import Summits.NavierStokesRegularity.NavierStokesRegularity.Theorems.SoloRefuteHaitani2025B0Moments

/-!
# C133 `Haitani2025` — B₀, file F1c: orthogonality of the 1-D dyadic family

Towards the case-(α) ADDENDUM `¬ Step1_Display13 B₀` (chair 2026-08-27T05:18:12Z). Over F1a/F1b:
`∫₀¹ spS k j · spS k' j' = 0` whenever `(k,j) ≠ (k',j')` (`j < 2^k`, `j' < 2^k'`).
* same level `k = k'`, `j ≠ j'`: the supports `[j/2^k,(j+1)/2^k]`, `[j'/2^k,(j'+1)/2^k]` have disjoint
  interiors and the mother vanishes at the end points, so the product vanishes identically;
* `k < k'`: the fine support `[j'/2^k', (j'+1)/2^k']` lies inside ONE dyadic interval of generation `k+1`,
  on which the coarse factor `spS k j` is a single polynomial of degree `≤ 6` (`P`, `Q` or `0` composed with
  an affine map); after the substitution `y = 2^k' x − j'` the integral is `2^{-k'} ∫₀¹ p(y) sp(y) dy = 0` by
  the seven vanishing moments (`integral_polynomial_mul_sp`, F1b).
This is the exact mechanism that makes the tensor system B₀ satisfy Definition 1 item 3 across all levels.
[cite: Haitani2025NavierStokesGitHub, Definition 1 p.2; (13) p.4]

WHAT THIS IS NOT: not a claim about NS regularity or blow-up; not a claim about any author beyond the typed locator.
-/

set_option linter.dupNamespace false

open Set Filter Topology intervalIntegral MeasureTheory Polynomial

namespace Summit.NavierStokesRegularity.NavierStokesRegularity.Theorems.Haitani2025.B0

noncomputable section

/-! ### The pieces as `Polynomial ℝ` -/

/-- `P` as a polynomial. [folklore] -/
def PX : ℝ[X] := -X ^ 2 + C 20 * X ^ 3 - C 125 * X ^ 4 + C 306 * X ^ 5 - C 256 * X ^ 6

/-- `Q` as a polynomial. [folklore] -/
def QX : ℝ[X] := C 56 - C 448 * X + C 1471 * X ^ 2 - C 2540 * X ^ 3 + C 2435 * X ^ 4 - C 1230 * X ^ 5
  + C 256 * X ^ 6

/-- `PX` evaluates to `P`. [folklore] -/
theorem eval_PX (x : ℝ) : PX.eval x = P x := by simp [PX, P]

/-- `QX` evaluates to `Q`. [folklore] -/
theorem eval_QX (x : ℝ) : QX.eval x = Q x := by simp [QX, Q]

/-- `deg PX ≤ 6`. [folklore] -/
theorem natDegree_PX : PX.natDegree ≤ 6 := by unfold PX; compute_degree

/-- `deg QX ≤ 6`. [folklore] -/
theorem natDegree_QX : QX.natDegree ≤ 6 := by unfold QX; compute_degree

/-- Degree `≤ 6` is stable under affine substitution. [folklore] -/
theorem natDegree_comp_affine_le {p : ℝ[X]} (hp : p.natDegree ≤ 6) (α β : ℝ) :
    (p.comp (C α * X + C β)).natDegree ≤ 6 := by
  have hlin : (C α * X + C β : ℝ[X]).natDegree ≤ 1 := by compute_degree
  calc (p.comp (C α * X + C β)).natDegree ≤ p.natDegree * (C α * X + C β : ℝ[X]).natDegree :=
        natDegree_comp_le
    _ ≤ 6 * 1 := Nat.mul_le_mul hp hlin
    _ = 6 := by norm_num

/-! ### Same level: disjoint supports -/

/-- Same level, different translates: the product vanishes identically. [folklore] -/
theorem spS_mul_spS_same_level {k j j' : ℕ} (h : j ≠ j') (x : ℝ) : spS k j x * spS k j' x = 0 := by
  wlog hlt : j < j' generalizing j j'
  · rw [mul_comm]; exact this h.symm (lt_of_le_of_ne (not_lt.1 hlt) h.symm)
  rcases le_or_gt x (j' / 2 ^ k) with hx | hx
  · rw [spS_eq_zero_of_le (k := k) (j := j') hx, mul_zero]
  · have hx' := (div_lt_iff₀ (two_pow_pos' k)).1 hx
    have hjj : (j:ℝ) + 1 ≤ j' := by exact_mod_cast hlt
    have : ((j:ℝ) + 1) / 2 ^ k ≤ x := by
      rw [div_le_iff₀ (two_pow_pos' k)]; linarith
    rw [spS_eq_zero_of_ge this, zero_mul]

/-! ### Across levels: the moment mechanism -/

/-- On a dyadic interval of generation `k+1` (index `i`), the coarse factor `spS k j` is one polynomial of
degree `≤ 6` in the local variable: `P`, `Q` or `0` according to `i = 2j`, `i = 2j+1`, or otherwise. Phrased
with the fine local coordinate `z = 2^(k+1+d) x − j' ∈ [0,1]` of a descendant `(k+1+d, j')` of `i`.
[folklore] -/
theorem spS_eq_eval_on_descendant {k d j j' i : ℕ} (hi1 : i * 2 ^ d ≤ j') (hi2 : j' + 1 ≤ (i + 1) * 2 ^ d)
    {x : ℝ} (hz0 : 0 ≤ (2:ℝ) ^ (k + 1 + d) * x - j') (hz1 : (2:ℝ) ^ (k + 1 + d) * x - j' ≤ 1) :
    spS k j x = (if i = 2 * j then PX else if i = 2 * j + 1 then QX else 0).eval (2 ^ k * x - j) := by
  have hK : (0:ℝ) < 2 ^ k := two_pow_pos' k
  have hD : (0:ℝ) < 2 ^ d := two_pow_pos' d
  have hpow : (2:ℝ) ^ (k + 1 + d) = 2 ^ k * 2 * 2 ^ d := by rw [pow_add, pow_succ]
  have hi1' : (i:ℝ) * 2 ^ d ≤ j' := by exact_mod_cast hi1
  have hi2' : (j':ℝ) + 1 ≤ ((i:ℝ) + 1) * 2 ^ d := by exact_mod_cast hi2
  set z : ℝ := (2:ℝ) ^ (k + 1 + d) * x - j' with hz
  -- the coarse local variable in terms of z
  have ht : (2:ℝ) ^ k * x - j = (z + j' - 2 * j * 2 ^ d) / (2 * 2 ^ d) := by
    rw [hz, hpow]; field_simp; ring
  by_cases h1 : i = 2 * j
  · subst h1
    rw [if_pos rfl, eval_PX]
    have hi1'' : (2:ℝ) * j * 2 ^ d ≤ j' := by push_cast at hi1'; linarith
    have hi2'' : (j':ℝ) + 1 ≤ (2 * j + 1) * 2 ^ d := by push_cast at hi2'; linarith
    apply sp_of_mem_left
    · rw [ht]; exact div_nonneg (by linarith) (by positivity)
    · rw [ht, div_le_iff₀ (by positivity)]; nlinarith
  by_cases h2 : i = 2 * j + 1
  · subst h2
    rw [if_neg h1, if_pos rfl, eval_QX]
    have hi1'' : ((2:ℝ) * j + 1) * 2 ^ d ≤ j' := by push_cast at hi1'; linarith
    have hi2'' : (j':ℝ) + 1 ≤ (2 * j + 2) * 2 ^ d := by push_cast at hi2'; linarith
    apply sp_of_mem_right
    · rw [ht, le_div_iff₀ (by positivity)]; nlinarith
    · rw [ht, div_le_iff₀ (by positivity)]; nlinarith
  rw [if_neg h1, if_neg h2, eval_zero]
  rcases Nat.lt_or_ge i (2 * j) with h3 | h3
  · -- i + 1 ≤ 2j : the interval lies left of the coarse support
    have h3' : (i:ℝ) + 1 ≤ 2 * j := by exact_mod_cast h3
    apply sp_of_nonpos
    rw [ht, div_le_iff₀ (by positivity)]; nlinarith
  · -- i ≥ 2j + 2 : right of the coarse support
    have h4 : 2 * j + 2 ≤ i := by omega
    have h4' : (2:ℝ) * j + 2 ≤ i := by exact_mod_cast h4
    apply sp_of_one_le
    rw [ht, le_div_iff₀ (by positivity)]; nlinarith

/-- Cross-level orthogonality, `k < k'`. [folklore] -/
theorem integral_spS_mul_spS_of_lt {k j k' j' : ℕ} (hkk : k < k') (hj' : j' < 2 ^ k') :
    ∫ x in (0:ℝ)..1, spS k j x * spS k' j' x = 0 := by
  obtain ⟨d, rfl⟩ : ∃ d, k' = k + 1 + d := ⟨k' - k - 1, by omega⟩
  -- ancestor index at generation k+1
  obtain ⟨i, hi⟩ : ∃ i, i = j' / 2 ^ d := ⟨_, rfl⟩
  have hDpos : 0 < 2 ^ d := pow_pos (by norm_num) d
  have hi1 : i * 2 ^ d ≤ j' := by rw [hi]; exact Nat.div_mul_le_self j' (2 ^ d)
  have hi2 : j' + 1 ≤ (i + 1) * 2 ^ d := by
    have := Nat.lt_div_mul_add (a := j') hDpos
    rw [hi, add_mul, one_mul]; omega
  have hK' : (0:ℝ) < 2 ^ (k + 1 + d) := two_pow_pos' _
  have hj'' : (j':ℝ) + 1 ≤ 2 ^ (k + 1 + d) := by exact_mod_cast hj'
  set A : ℝ := j' / 2 ^ (k + 1 + d) with hA
  set B : ℝ := ((j':ℝ) + 1) / 2 ^ (k + 1 + d) with hB
  have hAB : A ≤ B := div_le_div_of_nonneg_right (by linarith) hK'.le
  have hA0 : 0 ≤ A := by positivity
  have hB1 : B ≤ 1 := by rw [hB, div_le_one hK']; exact hj''
  -- Step 1: localise to the fine support [A,B]
  have hcont : Continuous fun x => spS k j x * spS (k + 1 + d) j' x :=
    (continuous_spS _ _).mul (continuous_spS _ _)
  rw [integral_eq_integral_of_support hcont (A := A) (B := B)
    (fun y hy => by rw [spS_eq_zero_of_le hy, mul_zero])
    (fun y hy => by rw [spS_eq_zero_of_ge hy, mul_zero]) hA0 hB1]
  -- Step 2: on [A,B] the coarse factor is a polynomial in the coarse local variable
  set PR : ℝ[X] := if i = 2 * j then PX else if i = 2 * j + 1 then QX else 0 with hPR
  have hPRdeg : PR.natDegree ≤ 6 := by
    rw [hPR]; split_ifs
    · exact natDegree_PX
    · exact natDegree_QX
    · simp
  -- the polynomial in the fine local variable y = 2^(k+1+d) x - j'
  set α : ℝ := 2 ^ k / 2 ^ (k + 1 + d) with hα
  set β : ℝ := 2 ^ k * j' / 2 ^ (k + 1 + d) - j with hβ
  set G : ℝ → ℝ := fun y => (PR.comp (C α * X + C β)).eval y * sp y with hG
  have hint : ∀ x ∈ uIcc A B, spS k j x * spS (k + 1 + d) j' x = G (2 ^ (k + 1 + d) * x - j') := by
    intro x hx
    obtain ⟨hxA, hxB⟩ := mem_Icc_of_uIcc hAB hx
    have hz0 : 0 ≤ (2:ℝ) ^ (k + 1 + d) * x - j' := by
      have := (div_le_iff₀ hK').1 hxA; linarith
    have hz1 : (2:ℝ) ^ (k + 1 + d) * x - j' ≤ 1 := by
      have := (le_div_iff₀ hK').1 hxB; linarith
    rw [spS_eq_eval_on_descendant hi1 hi2 hz0 hz1, hG]
    simp only [eval_comp, eval_add, eval_mul, eval_C, eval_X, spS]
    congr 2
    rw [hα, hβ]; field_simp; ring
  rw [integral_congr hint, intervalIntegral.integral_comp_mul_sub G hK'.ne' (j' : ℝ)]
  have eA : (2:ℝ) ^ (k + 1 + d) * A - j' = 0 := by rw [hA]; field_simp; ring
  have eB : (2:ℝ) ^ (k + 1 + d) * B - j' = 1 := by rw [hB]; field_simp; ring
  rw [eA, eB, hG, integral_polynomial_mul_sp _ (natDegree_comp_affine_le hPRdeg α β), smul_zero]

/-- **1-D orthogonality of the dyadic family**: `∫₀¹ spS k j · spS k' j' = 0` for `(k,j) ≠ (k',j')`.
[folklore] -/
theorem integral_spS_mul_spS {k j k' j' : ℕ} (hj : j < 2 ^ k) (hj' : j' < 2 ^ k')
    (h : (⟨k, j⟩ : ℕ × ℕ) ≠ ⟨k', j'⟩) :
    ∫ x in (0:ℝ)..1, spS k j x * spS k' j' x = 0 := by
  rcases lt_trichotomy k k' with hlt | heq | hgt
  · exact integral_spS_mul_spS_of_lt hlt hj'
  · subst heq
    have hjj : j ≠ j' := fun e => h (by rw [e])
    simp [spS_mul_spS_same_level hjj]
  · rw [show (∫ x in (0:ℝ)..1, spS k j x * spS k' j' x) = ∫ x in (0:ℝ)..1, spS k' j' x * spS k j x from
      integral_congr fun x _ => mul_comm _ _]
    exact integral_spS_mul_spS_of_lt hgt hj

end

end Summit.NavierStokesRegularity.NavierStokesRegularity.Theorems.Haitani2025.B0

-- v2 2026-08-27T06:40Z: byte-level resubmission to re-trigger the farm olean build lost in the 06:00–06:08Z gate outage; declarations identical to p503933 (41a9eaaf71591408).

________________________

- _TASK DESCRIPTION_
The result is a copy of every line above where the word "apply" shows up.

- _RESULT OF THIS EXERCISE_
    apply sp_of_mem_left
    apply sp_of_mem_right
    apply sp_of_nonpos
    apply sp_of_one_le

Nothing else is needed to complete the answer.